Well, it’s year- end now and I’ve officially gone over 50,000 hits with this little blog of mine (17,000 of which come from the last year)! Woohoo! I know that’s not saying much – a lot of folks get that many hits in a day! But for me, who began this blog in 2008 as a way to keep in touch with family and friends, I’m blown away by that kind of readership. So, thank you!

As an additional thanks to the town in which I live, the lovely, quirky, medieval Drogheda, I’m going to share a list of my favourite shops, restaurants etc. from the village that gave me Frank and brought me here to begin with. So here they are, in no particular order – the “Best View Awards 2011”  from View From an Irish Back Yard. 🙂

Best Shopping
* These shops got the nod because they’re all doing something a little different than everywhere else in town, and they stand out for the quality, service and tenacity to keep going in a tough economy! I hope you’ll patronize them whenever you can.

1. Rouge Boutique I’ve mentioned them before, but Rouge still remains my favourite dress shop in town. In the last year they’ve been open, they’ve really fine-tuned the designers and products they sell, making sure their items are well-made, unique and reasonably priced. They have also just remodeled the premises, with a beautiful spa downstairs and a bigger clothing shop on the second floor.

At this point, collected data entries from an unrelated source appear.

/-- **The Pfaffian adjugate identity** `α(c_k, w) = -Pf(α) · w_k`. [folklore] -/
theorem alt_two_pfaffAdjCol (k : Fin 4) (w : EuclideanSpace ℝ (Fin 4)) :
    α ![pfaffAdjCol α k, w] = -pfaffian α * w k := by
  unfold pfaffian
  fin_cases k <;>
  · rw [alt_two_apply_eq]
    simp [pfaffAdjCol]
    ring

/-- When `Pf α = 0` the adjugate columns lie in the radical. [folklore] -/
theorem pfaffAdjCol_mem_altKer (hP : pfaffian α = 0) (k : Fin 4) : pfaffAdjCol α k ∈ altKer α :=
  fun w => by rw [alt_two_pfaffAdjCol, hP, neg_zero, zero_mul]

/-- Two adjugate columns are independent as soon as the complementary coefficient is non-zero:
if `α(eᵢ, eⱼ) ≠ 0` for `{i, j, k, l} = {0, 1, 2, 3}` then `c_k`, `c_l` are independent (their
`(k, l)`-minor is `±α(eᵢ, eⱼ)²`). [folklore] -/
theorem exists_linearIndependent_pfaffAdjCol (hα : α ≠ 0) :
    ∃ k l : Fin 4, LinearIndependent ℝ ![pfaffAdjCol α k, pfaffAdjCol α l] := by
  obtain ⟨i, j, h⟩ := exists_stdVec_ne_zero α hα
  -- independence test through two coordinates
  have test : ∀ (k l p q : Fin 4), (pfaffAdjCol α k p = 0) → (pfaffAdjCol α l q = 0) →
      pfaffAdjCol α k q ≠ 0 → pfaffAdjCol α l p ≠ 0 →
      LinearIndependent ℝ ![pfaffAdjCol α k, pfaffAdjCol α l] := by
    intro k l p q hkp hlq hkq hlp
    rw [LinearIndependent.pair_iff]
    intro s t hst
    have ep := congrArg (fun v : EuclideanSpace ℝ (Fin 4) => v p) hst
    have eq := congrArg (fun v : EuclideanSpace ℝ (Fin 4) => v q) hst
    simp only [PiLp.add_apply, PiLp.smul_apply, smul_eq_mul, hkp, hlq, mul_zero, zero_add,
      add_zero, PiLp.zero_apply] at ep eq
    exact ⟨(mul_eq_zero.1 eq).resolve_right hkq, (mul_eq_zero.1 ep).resolve_right hlp⟩
  have hji : α ![stdVec j, stdVec i] ≠ 0 := by
    rw [alt_two_swap]; exact neg_ne_zero.2 h
  fin_cases i <;> fin_cases j
  all_goals first
    | exact absurd (alt_two_self α _) h
    | exact ⟨2, 3, test 2 3 2 3 (by simp [pfaffAdjCol]) (by simp [pfaffAdjCol])
        (by simpa [pfaffAdjCol] using h) (by simpa [pfaffAdjCol] using h)⟩
    | exact ⟨2, 3, test 2 3 2 3 (by simp [pfaffAdjCol]) (by simp [pfaffAdjCol])
        (by simpa [pfaffAdjCol] using hji) (by simpa [pfaffAdjCol] using hji)⟩
    | exact ⟨1, 3, test 1 3 1 3 (by simp [pfaffAdjCol]) (by simp [pfaffAdjCol])
        (by simpa [pfaffAdjCol] using h) (by simpa [pfaffAdjCol] using h)⟩
    | exact ⟨1, 3, test 1 3 1 3 (by simp [pfaffAdjCol]) (by simp [pfaffAdjCol])
        (by simpa [pfaffAdjCol] using hji) (by simpa [pfaffAdjCol] using hji)⟩
    | exact ⟨1, 2, test 1 2 1 2 (by simp [pfaffAdjCol]) (by simp [pfaffAdjCol])
        (by simpa [pfaffAdjCol] using h) (by simpa [pfaffAdjCol] using h)⟩
    | exact ⟨1, 2, test 1 2 1 2 (by simp [pfaffAdjCol]) (by simp [pfaffAdjCol])
        (by simpa [pfaffAdjCol] using hji) (by simpa [pfaffAdjCol] using hji)⟩
    | exact ⟨0, 3, test 0 3 0 3 (by simp [pfaffAdjCol]) (by simp [pfaffAdjCol])
        (by simpa [pfaffAdjCol] using h) (by simpa [pfaffAdjCol] using h)⟩
    | exact ⟨0, 3, test 0 3 0 3 (by simp [pfaffAdjCol]) (by simp [pfaffAdjCol])
        (by simpa [pfaffAdjCol] using hji) (by simpa [pfaffAdjCol] using hji)⟩
    | exact ⟨0, 2, test 0 2 0 2 (by simp [pfaffAdjCol]) (by simp [pfaffAdjCol])
        (by simpa [pfaffAdjCol] using h) (by simpa [pfaffAdjCol] using h)⟩
    | exact ⟨0, 2, test 0 2 0 2 (by simp [pfaffAdjCol]) (by simp [pfaffAdjCol])
        (by simpa [pfaffAdjCol] using hji) (by simpa [pfaffAdjCol] using hji)⟩
    | exact ⟨0, 1, test 0 1 0 1 (by simp [pfaffAdjCol]) (by simp [pfaffAdjCol])
        (by simpa [pfaffAdjCol] using h) (by simpa [pfaffAdjCol] using h)⟩
    | exact ⟨0, 1, test 0 1 0 1 (by simp [pfaffAdjCol]) (by simp [pfaffAdjCol])
        (by simpa [pfaffAdjCol] using hji) (by simpa [pfaffAdjCol] using hji)⟩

Rouge Boutique, Laurence Street

2. The Crafty FoxI did a whole post devoted to this shop last year, but this does not disqualify it from inclusion on my list! I’m still a huge fan of The Crafty Fox.

3. Highlanes Gallery Gift Shop (Louth Craftmark)Things in this shop are a bit more pricey, but it’s because they’re bespoke creations from local artists. I am in love with the pottery here, as well as the fine knitted shawls and scarfs, felted hats and purses and, my favourite, some gorgeous embroidered silk mixed media paintings. Love.